To carry a prey item back to the central disk, the female either climbs back up the web with her food, or swings down a drag line then climbs up to her resting area. If the prey is smaller than the spider, she will just paralyze it, carry it to her spot, and eat it without wrapping it up. If the prey item is larger than the spider, it requires wrapping before being carried to the central disk.

Sometimes several prey insects become caught in the web at the same time, so that the spider must find and paralyze them all. If it is not necessary to carry them away to eat them, the spider may just feed on them where they are, then come back to them as she pleases.

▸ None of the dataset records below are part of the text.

import Mathlib
import Summits.NavierStokesRegularity.NavierStokesRegularity.Theorems.TypeIQuarterGateScarEnvelopeTypeIZoomDictionaryDefs
import Summits.NavierStokesRegularity.NavierStokesRegularity.Theorems.TypeIQuarterGateScarEnvelopeTypeISatelliteTowerDefs
import Summits.NavierStokesRegularity.NavierStokesRegularity.Theorems.TypeIQuarterGateScarEnvelopeTypeISatelliteTowerEnvelopeDefs
import Summits.NavierStokesRegularity.NavierStokesRegularity.Theorems.TypeIQuarterGateScarEnvelopeTypeIFatKill
import Summits.NavierStokesRegularity.NavierStokesRegularity.Theorems.TypeIQuarterGateScarEnvelopeTypeIBudgetViolators
import Summits.NavierStokesRegularity.NavierStokesRegularity.Theorems.TypeIQuarterGateScarEnvelopeTypeIOfNoTwinScarObject
import Summits.NavierStokesRegularity.NavierStokesRegularity.Theorems.TypeIQuarterGateQuarterLawTypeIGlue
import Summits.NavierStokesRegularity.NavierStokesRegularity.Theorems.TypeIQuarterGateEnvelopeQuarterLaw
import Summits.NavierStokesRegularity.NavierStokesRegularity.Theorems.TypeIQuarterGateScarEnvelopeTypeINearOneRateDss
import Literature.Analysis.FluidPDE.AncientAxisymmetricTypeILiouville

/-!
# Satellite tower for crux `ScarEnvelopeTypeI` (stmt-NavierStokesRegularity-23843) — DEFINITIONS (Parts M–N: root meter, rate ladder)

DEFINITIONS ONLY (Part M «THE ROOT METER» and Part N «THE RATE LADDER» of the ROUND-33/34 plates): `RootObj`, `TameRoot`,
`RootDescends`, `InfiniteRootDescent`, `EnvelopedRootTwinScar`; `RateAt` (local sup-norm Type-I rate at a final-time point),
`tightRate`, the print-fact SHAPE `SmallRateRegularity M ε` (Wang–Zhang 2014 Thm 3.2 read in sup-norm; a HYPOTHESIS, not in the
tree), `singRates`/`minSingRate`, `EquiRated`/`EquiRatedLeaf`, `ExactMin`, and the hypothesis shape `MinSingRateAttained` (OPEN).
Nothing is asserted here.

PROVENANCE: declaration texts VERBATIM from the HOME plates of the instrument seat nsreg-p3 (g24/g25, cell
`pub/ns-regularity-ideate`): `round-31/Tangent31prep.lean` v5 (sha16 `e5b8668e3a090216`; = ROUND-30 plate v10 + Part K) and,
for Part L, `round-32/Tangent32prep.lean` v6 (sha16 `6123f27718636121`); for Parts M/N, `round-34/Tangent34prep.lean`
v8 (sha16 `84f56c3bc8f4da24`; = v7 `922795f19cd5db01` + Part N);
the author cannot write under `Theorems/` (`perm.theorems-prover-only`); landed by the
LEAD-lineage prover ns-sz-p1 g5 on director-ns DIRECTOR-NS #218 (2), split into ≤ 400-line modules (the
plate's `def`s gathered in `TypeIQuarterGateScarEnvelopeTypeIZoomDictionaryDefs`), namespace
`Summit.NavierStokesRegularity.NavierStokesRegularity.Cruxes.ScarEnvelopeTypeI.ZoomDictionary` (the plate's `NsregP3.R30P`), `E3` spelled out, one-line docstrings
added where the plate had none.  `--supports stmt-NavierStokesRegularity-23843 --as helper`.
REVIEW p632872 (revise) applied: only the dependency cone of Parts D–K is landed (206 of 240 declarations) —
the general-`ν` abstract dictionary in a second cylinder currency (`bCyl`/`bCylOpens`/`RegAt`/`TangentC`, the
fact-shaped hypotheses F1–F3 and `dictionary`/`…_of_vertexBounds`/`…_of_classical` of Parts B2/B4/C) is NOT
landed; the three remaining uses of the plate's `bCyl y r` are the literal `Ioo (-(r^2)) 0 ×ˢ ball y r` with the
conversion `Ioo_prod_ball_eq_parabolicCylinder` to the tree's `parabolicCylinder`; ONE final-time regularity
notion `RegPt`; `zoom_eq_smul_stPull`/`zoomP_eq_smul_stPull` sit next to `zoom`/`zoomP` in the Defs module.

HONEST FRAMING: dictionary / census TOOLING for the crux `TypeIQuarterGate.ScarEnvelopeTypeI` (item 23843):
equivalences and normal forms, kernel-checked; NO open statement is proved — 23843, its parent
`QuarterLawTypeI` (23726), the route and Navier–Stokes regularity are OPEN; hard core evaded: none.
-/

noncomputable section

-- the summit-side namespace repeats a component by design (single-conjunct summit, D-0017)
set_option linter.dupNamespace false

open MeasureTheory Set Metric Filter Topology
open scoped ENNReal

namespace Summit.NavierStokesRegularity.NavierStokesRegularity.Cruxes.ScarEnvelopeTypeI.ZoomDictionary

variable {u : ℝ → (EuclideanSpace ℝ (Fin 3)) → (EuclideanSpace ℝ (Fin 3))} {a : (EuclideanSpace ℝ (Fin 3))} {ν T : ℝ}

section Tower

open Literature.Analysis.FluidPDE
variable {U : ℝ → (EuclideanSpace ℝ (Fin 3)) → (EuclideanSpace ℝ (Fin 3))} {P : ℝ → (EuclideanSpace ℝ (Fin 3)) → ℝ} {y' : (EuclideanSpace ℝ (Fin 3))} {ν : ℝ}
open Summit.NavierStokesRegularity.NavierStokesRegularity.Cruxes.ScarEnvelopeTypeI.ScarZoom
  (CruxHypotheses ScarViolators TwinScarObject singularAt_of_isBackwardSingularPoint
    exists_localEnergy_of_typeIBound) in

/-- ROOT OBJECTS: A–B objects (rate `M`) singular at the final-time origin (the node's point `n.y`
records the sphere satellite handed down by `RootDescends`; it is not constrained here). -/
def RootObj (M : ℝ) (n : TNode) : Prop := ABTower M n.U n.P n.H ∧ ¬ RegPt n.U 0

/-- TAME ROOT: the slice budget of `n.U` holds at the origin (⟺ `n.U` is KNSS-enveloped at its
root, ROUND-32 ★). -/
def TameRoot (n : TNode) : Prop := BudgetAt 1 0 n.U 0

/-- `n` ROOT-DESCENDS to `n'`: `n'.U` is (a.e. on every `Q_R(0)`, `R < 1`) a tangent flow of `n.U`
AT THE ROOT `0`, and `n'.y` is a satellite of `n'.U` ON THE SPHERE `‖y‖ = 1/4`. -/
def RootDescends (n n' : TNode) : Prop :=
  ∃ (L : ℕ → ℝ) (Ū : ℝ → (EuclideanSpace ℝ (Fin 3)) → (EuclideanSpace ℝ (Fin 3))), TangentU n.U n.P 0 0 L Ū ∧
    (∀ R ∈ Ioo (0 : ℝ) 1,
      ∀ᵐ z ∂(volume.restrict (parabolicCylinder R (0 : ℝ × (EuclideanSpace ℝ (Fin 3))))), Ū z.1 z.2 = n'.U z.1 z.2) ∧
    ‖n'.y‖ = 1 / 4 ∧ n'.y ∈ satellites n'.U

/-- An **INFINITE ROOT DESCENT** (E2ᵣ) of rate `M`: an infinite chain of root objects, every level
NON-tame at its root, each root-descending to the next (so every level `k ≥ 1` carries a satellite
on the sphere `‖y‖ = 1/4`). -/
def InfiniteRootDescent (M : ℝ) : Prop :=
  ∃ c : ℕ → TNode, ∀ k, RootObj M (c k) ∧ ¬ TameRoot (c k) ∧ RootDescends (c k) (c (k + 1))

/-- An **ENVELOPED-ROOT TWIN SCAR** of rate `M`: an A–B object SINGULAR at the final-time origin,
obeying the KNSS space–time envelope on a backward neighbourhood of the origin (TAME root), and
carrying a satellite (which lies outside the envelope ball, `regPt_of_localEnvelope`).  Its tangent
flows at the root are ENVELOPED LEAVES (`envelopedLeaf_of_tameRoot`). -/
def EnvelopedRootTwinScar (M : ℝ) : Prop :=
  ∃ (U : ℝ → (EuclideanSpace ℝ (Fin 3)) → (EuclideanSpace ℝ (Fin 3))) (P : ℝ → (EuclideanSpace ℝ (Fin 3)) → ℝ) (H : ℝ → (EuclideanSpace ℝ (Fin 3)) → (EuclideanSpace ℝ (Fin 3)) →L[ℝ] (EuclideanSpace ℝ (Fin 3))),
    ABTower M U P H ∧ ¬ RegPt U 0 ∧
      (∃ A δ : ℝ, 0 < δ ∧ ∀ t ∈ Ioo (-(δ ^ 2)) 0, ∀ x ∈ ball (0 : (EuclideanSpace ℝ (Fin 3))) δ,
        ‖U t x‖ ≤ A / (‖x - 0‖ + Real.sqrt (-t))) ∧
      (satellites U).Nonempty

/-- The **local sup-norm Type-I rate** `m` at the final-time point `y'`: `√(−t)‖U(t,x)‖ ≤ m` on some
backward cylinder `(−δ², 0) × B(y', δ)`. -/
def RateAt (m : ℝ) (U : ℝ → (EuclideanSpace ℝ (Fin 3)) → (EuclideanSpace ℝ (Fin 3))) (y' : (EuclideanSpace ℝ (Fin 3))) : Prop :=
  ∃ δ : ℝ, 0 < δ ∧ ∀ t ∈ Ioo (-(δ ^ 2)) 0, ∀ x ∈ ball y' δ, Real.sqrt (-t) * ‖U t x‖ ≤ m

/-- The **tight local rate** at `y'`: the infimum of the local sup-norm Type-I constants at `y'`. -/
noncomputable def tightRate (U : ℝ → (EuclideanSpace ℝ (Fin 3)) → (EuclideanSpace ℝ (Fin 3))) (y' : (EuclideanSpace ℝ (Fin 3))) : ℝ := sInf {m : ℝ | RateAt m U y'}

/-- PRINT-FACT SHAPE, used ONLY as a hypothesis (NOT in the tree): **small local sup-norm Type-I rate
⇒ regular** in the engine class — Wang–Zhang, J. Anal. Math. 123 (2014) = arXiv:1201.1100, Thm 3.2
with `p = ∞`, `1 < q < 2` (the rate `M` bounds the scale-invariant `G(u,∞,q;r) ≤ C_q M` at every
`r`; smallness `G(u,∞,q;r*) ≤ ε₃(q,M)` is required at ONE radius `r* < min{1/2, (C(u,1)+D(π,1))⁻²}`
— the radius is supplied by `RateAt` after rescaling, the finiteness of `C + D` by the `cknC`/`cknD`
clause of `TowerObj`), read in sup-norm as in Remark 3.4 («`u` is regular if `|u_h| ≤ ε₃/√(T − t)`,
`|u_3| ≤ M/√(T − t)`»).  `ε` depends on `M` only; its value is NOT explicit in print (compactness). -/
def SmallRateRegularity (M ε : ℝ) : Prop :=
  ∀ (U : ℝ → (EuclideanSpace ℝ (Fin 3)) → (EuclideanSpace ℝ (Fin 3))) (P : ℝ → (EuclideanSpace ℝ (Fin 3)) → ℝ), TowerObj M U P → ∀ y' : (EuclideanSpace ℝ (Fin 3)), RateAt ε U y' → RegPt U y'

/-- The set of tight rates realised at SINGULAR final-time points of objects of the class `ABTower M`. -/
def singRates (M : ℝ) : Set ℝ :=
  {r | ∃ (U : ℝ → (EuclideanSpace ℝ (Fin 3)) → (EuclideanSpace ℝ (Fin 3))) (P : ℝ → (EuclideanSpace ℝ (Fin 3)) → ℝ) (H : ℝ → (EuclideanSpace ℝ (Fin 3)) → (EuclideanSpace ℝ (Fin 3)) →L[ℝ] (EuclideanSpace ℝ (Fin 3))) (y : (EuclideanSpace ℝ (Fin 3))),
    ABTower M U P H ∧ ¬ RegPt U y ∧ r = tightRate U y}

/-- The **class-wide minimal singular rate** `m_*(M)`. -/
noncomputable def minSingRate (M : ℝ) : ℝ := sInf (singRates M)

/-- An **EQUI-RATED** object of the class at level `(m, η)`: singular at the root, local rate
`≤ m + η` at every point of the open unit ball, tight rate `≥ m` at every singular point. -/
def EquiRated (M m η : ℝ) (n : TNode) : Prop :=
  ABTower M n.U n.P n.H ∧ ¬ RegPt n.U 0 ∧ (∀ y : (EuclideanSpace ℝ (Fin 3)), ‖y‖ < 1 → RateAt (m + η) n.U y) ∧
    ∀ y : (EuclideanSpace ℝ (Fin 3)), ¬ RegPt n.U y → m ≤ tightRate n.U y

/-- An **EQUI-RATED ENVELOPED LEAF**: an enveloped leaf of rate `M` (KNSS envelope `A/(‖x‖+√(−t))`,
singular exactly at the origin among final-time points) that is moreover equi-rated at level `(m, η)`. -/
def EquiRatedLeaf (M m η : ℝ) : Prop :=
  ∃ n : TNode, ∃ A : ℝ, EquiRated M m η n ∧ HasTypeIDecay A n.U

/-- An **exact minimiser**: an object of the class with a scar at the root of tight rate equal to the
class-wide minimal singular rate.  OPEN whether it exists (S∞). -/
def ExactMin (M : ℝ) (n : TNode) : Prop :=
  ABTower M n.U n.P n.H ∧ ¬ RegPt n.U 0 ∧ tightRate n.U 0 = minSingRate M

/-- Exact minimisers exist as soon as the infimum is ATTAINED — e.g. trivially when the set of
singular rates is finite; in general this is (S∞), OPEN here. Recorded as the hypothesis shape. -/
def MinSingRateAttained (M : ℝ) : Prop := minSingRate M ∈ singRates M


end Tower

end Summit.NavierStokesRegularity.NavierStokesRegularity.Cruxes.ScarEnvelopeTypeI.ZoomDictionary

end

Gasteracanta cancriformis feeds upon the liquified insides of her prey. Deliquified carcasses are discarded from the web and are easily recognized in their mummified state.

Foods eaten: drosophilids, whiteflies, beetles, moths, other small fly species (none appear to have been rejected). (Muma, 1971)

*Animal Foods: *
body fluids; insects; terrestrial non-insect arthropods.

*Predation*

*Known predators*

Phalacrotophora epirae
Tetrastochus n. (eulophid wasp)- hyperparasite of G. cancriformis 
Arachnophago ferruginea

Crablike spiny orb weavers probably received this common name because of the spines on their backs. These spines may have an anti-predator function. These spiders are also very small, making it hard for a predator to see them and attack them. The spider eggs are often attacked by parasitoid wasps and flies. (Levi, 1978; Muma and Stone, 1971)

*Ecosystem Roles*

In nature, this species preys upon many small insect pests that are present in crops and suburban areas. It helps to control overpopulation of such insects. (Muma and Stone, 1971)

*Economic Importance for Humans: Negative*

These spiders can bite, but they are not of much harm to humans. Humans can be bothered by the species' spines, which may cause a puncture in skin if touched in the wrong place. So, although they eat insects in orchards, which is beneficial, they become a pest during harvest time. (Muma and Stone, 1971)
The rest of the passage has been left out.